Supplemental Security Income (SSI) is notoriously restrictive when it comes to its eligibility criteria. Not only do applicants have to meet a narrow definition of what it means to be “disabled” to qualify, they also have to have extremely limited resources and income.
Unfortunately, the rules surrounding income and resources generally apply to an SSI applicant’s entire household, in one way or another. That has made it very difficult for some disabled people to qualify for the benefits they need – or caused the benefits they do receive to be drastically reduced.
Finally, however, some of the old rules are being changed for the better.
SSA is taking a new approach to some old issues
After Sept. 30, 2024, the Social Security Administration (SSA) will change some rules that may permit people who have been shut out of the program to finally receive benefits and lower income-based penalties and reductions for those who are already on the rolls.
Under the new rules:
- A “public assistance household” will be any household involving at least one SSI applicant or beneficiary and one other member who receives any form of public assistance, such as Section 8 housing, food stamps or Medicaid. This will relieve the burden of many reporting requirements and help more people qualify for SSI.

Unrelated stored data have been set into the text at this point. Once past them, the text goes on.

/-! ### The assembly: Seregin's Thm. 1.1 from Thm. 15.1 (C) and the core of Thm. 15.5 -/

/-- **Seregin 2012, Thm. 1.1 (energy solutions, as printed) from the two leaves of
Lemarié-Rieusset's Thm. 15.5** — `lemarieRieusset_singular_point_of_blowup` (Lemarié-Rieusset
2016, Thm. 15.1 (C): a finite maximal time of the mild `C_t L³` solution carries a singular point)
and `seregin_regular_of_liminf_L3` (the core of the proof of Thm. 15.5, PDF pp. 570–573 =
Seregin 2012, §§2–4: an `L³` bound along `t_k ↑ T` makes every `(T, x₀)` regular). Let `v` be an
energy solution from `a ∈ C^∞_{0,0}` with finite blow-up time `T` (no singular point in
`(0, T) × ℝ³`, a singular point `(T, x₀)`), and let `T_max = katoMaximalTime ν a > 0`
(`katoMaximalTime_pos`, `kato_local_holds`). (i) `T ≤ T_max`: otherwise the maximal Kato solution
`u` on `[0, T_max)` (`exists_isKatoSolutionOn_katoMaximalTime`, `kato_unique_holds`; maximality by
`not_isKatoSolutionOn_of_katoMaximalTime_lt`) has a singular point `(T_max, x₁)` by Thm. 15.1 (C),
and since `v = u` a.e. on `(0, T_max) × ℝ³` (`IsGlobalLerayHopf.ae_eq_uncurry_of_isKatoSolutionOn`)
so has `v` (`eLpNorm_parabolicCylinder_eq_top_of_ae_eq`) — at the time `T_max ∈ (0, T)`, where
every point is regular. (ii) Hence a Kato solution `u` of `a` lives on `[0, T)`, and
`‖v(t)‖₃ = ‖u(t)‖₃` for `0 < t < T`. If `‖v(t)‖₃ ↛ ∞` as `t ↑ T`, some level `M` is undershot
frequently (`ENNReal.tendsto_nhds_top_iff_nnreal`), i.e. `liminf_{t↑T} ‖u(t)‖₃ < ∞`, so `u` is
essentially bounded on some `Q_r(T, x₀)` (`seregin_regular_of_liminf_L3`), hence so is `v` —
contradicting the singular point `(T, x₀)`. Seregin's §2, first paragraph, with the
identification of the energy solution with the mild solution made explicit. [cite: Seregin2012CMP, Thm. 1.1 and §2] [cite: LemarieRieusset2016, Thm. 15.1 (C) and Thm. 15.5 (proof, pp. 570–573)] -/
theorem seregin_L3_blowup_energy_of_leaves (h1 : lemarieRieusset_singular_point_of_blowup)
    (h2 : seregin_regular_of_liminf_L3) : seregin_L3_blowup_energy := by
  intro ν T hν hT a v ha hac hdiv hv hreg hsing
  obtain ⟨x₀, hx₀⟩ := hsing
  -- the datum: `L³`, weakly divergence free
  have ha3 : MemLp a 3 volume := ha.continuous.memLp_of_hasCompactSupport hac
  have hwdiv : IsWeaklyDivFree a :=
    VectorCalculus.IsDivFree.isWeaklyDivFree_holds hdiv (ha.of_le (mod_cast le_top))
  -- the Kato maximal time of `a`
  have hTm0 : 0 < katoMaximalTime ν a := katoMaximalTime_pos kato_local_holds hν ha3 hwdiv
  -- (i) `T ≤ T_max`
  have hTle : ENNReal.ofReal T ≤ katoMaximalTime ν a := by
    by_contra hlt
    rw [not_le] at hlt
    have htop : katoMaximalTime ν a < ⊤ := lt_of_lt_of_le hlt le_top
    obtain ⟨u, hu⟩ := exists_isKatoSolutionOn_katoMaximalTime kato_unique_holds hν hTm0 htop
    set Tr : ℝ := (katoMaximalTime ν a).toReal with hTr_def
    have hTr0 : 0 < Tr := ENNReal.toReal_pos hTm0.ne' htop.ne
    have hofReal : ENNReal.ofReal Tr = katoMaximalTime ν a := ENNReal.ofReal_toReal htop.ne
    have hTrT : Tr < T := by
      rw [← hofReal] at hlt
      exact (ENNReal.ofReal_lt_ofReal_iff hT).1 hlt
    -- maximality of `T_max` in the Kato form
    have hmax : ∀ T'' : ℝ, Tr < T'' →
        ∀ w : ℝ → EuclideanSpace ℝ (Fin 3) → EuclideanSpace ℝ (Fin 3),
          ¬ IsKatoSolutionOn T'' ν a w :=
      fun T'' hT'' w => not_isKatoSolutionOn_of_katoMaximalTime_lt (by
        rw [← hofReal]
        exact (ENNReal.ofReal_lt_ofReal_iff (hTr0.trans hT'')).2 hT'')
    -- the singular point of the maximal Kato solution at `T_max` …
    obtain ⟨x₁, hx₁⟩ := h1 hν hTr0 ha3 hwdiv hu hmax
    have hall : ∀ r : ℝ, 0 < r →
        eLpNorm (uncurry u) (⊤ : ℝ≥0∞) (volume.restrict (parabolicCylinder r ((Tr : ℝ), x₁))) = ⊤ :=
      fun r hr => eLpNorm_top_parabolicCylinder_eq_top_of_small hTr0 hx₁ hr
    -- … is a singular point of `v` at the time `T_max ∈ (0, T)`: excluded
    have hae : uncurry v =ᵐ[volume.restrict (Ioo 0 Tr ×ˢ univ)] uncurry u :=
      hv.ae_eq_uncurry_of_isKatoSolutionOn hν ha hac hdiv hTr0 hu
    obtain ⟨r, hr, hfin⟩ := hreg ((Tr : ℝ), x₁) ⟨hTr0, hTrT⟩
    exact hfin.ne (eLpNorm_parabolicCylinder_eq_top_of_ae_eq hTr0 hae x₁ hall hr)
  -- (ii) the Kato solution of `a` on `[0, T)`
  obtain ⟨u, hu⟩ : ∃ u, IsKatoSolutionOn T ν a u := by
    rcases hTle.lt_or_eq with hlt | heq
    · exact exists_isKatoSolutionOn_of_ofReal_lt_katoMaximalTime hlt
    · have htop : katoMaximalTime ν a < ⊤ := by rw [← heq]; exact ENNReal.ofReal_lt_top
      obtain ⟨u, hu⟩ := exists_isKatoSolutionOn_katoMaximalTime kato_unique_holds hν hTm0 htop
      refine ⟨u, ?_⟩
      rwa [← heq, ENNReal.toReal_ofReal hT.le] at hu
  have hae : uncurry v =ᵐ[volume.restrict (Ioo 0 T ×ˢ univ)] uncurry u :=
    hv.ae_eq_uncurry_of_isKatoSolutionOn hν ha hac hdiv hT hu
  -- if `‖v(t)‖₃ ↛ ∞`, some level `M` is undershot frequently …
  rw [ENNReal.tendsto_nhds_top_iff_nnreal]
  by_contra hnot
  obtain ⟨M, hM⟩ := not_forall.1 hnot
  have hfreq : ∃ᶠ t in 𝓝[<] T, eLpNorm (v t) 3 volume ≤ M :=
    (not_eventually.1 hM).mono fun t ht => not_lt.1 ht
  -- … by `u` as well (`v(t) = u(t)` a.e. for `0 < t < T`) …
  have hfreq' : ∃ᶠ t in 𝓝[<] T, eLpNorm (u t) 3 volume ≤ M := by
    refine (hfreq.and_eventually (Ioo_mem_nhdsLT hT)).mono fun t ht => ?_
    rw [← eLpNorm_congr_ae (hv.ae_eq_of_isKatoSolutionOn hν ha hac hdiv hu t ht.2)]
    exact ht.1
  -- … so `(T, x₀)` is regular for `u`, hence for `v`: contradiction
  obtain ⟨r, hr, hfin⟩ := h2 hν hT ha3 hwdiv hu ⟨M, hfreq'⟩ x₀
  exact hfin.ne (eLpNorm_parabolicCylinder_eq_top_of_ae_eq hT hae.symm x₀ hx₀ hr)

- The rules surrounding “rental subsidies,” will be loosened. That means that if an SSI applicant or beneficiary pays a reduced rent or gets rental help outside of public assistance (such as through family), it is less likely to bite into their benefit check.
- SSA will no longer penalize beneficiaries for food assistance that they obtain from private parties (as opposed to public assistance, such as SNAP). Currently, the value of that food is treated as “income” to the beneficiary, and can cause their benefits to be reduced.
This is good news for many – although more needs to be done to revamp the system. If you’re struggling to qualify for SSI benefits, it may be time to take another look at the options. Legal guidance is wise.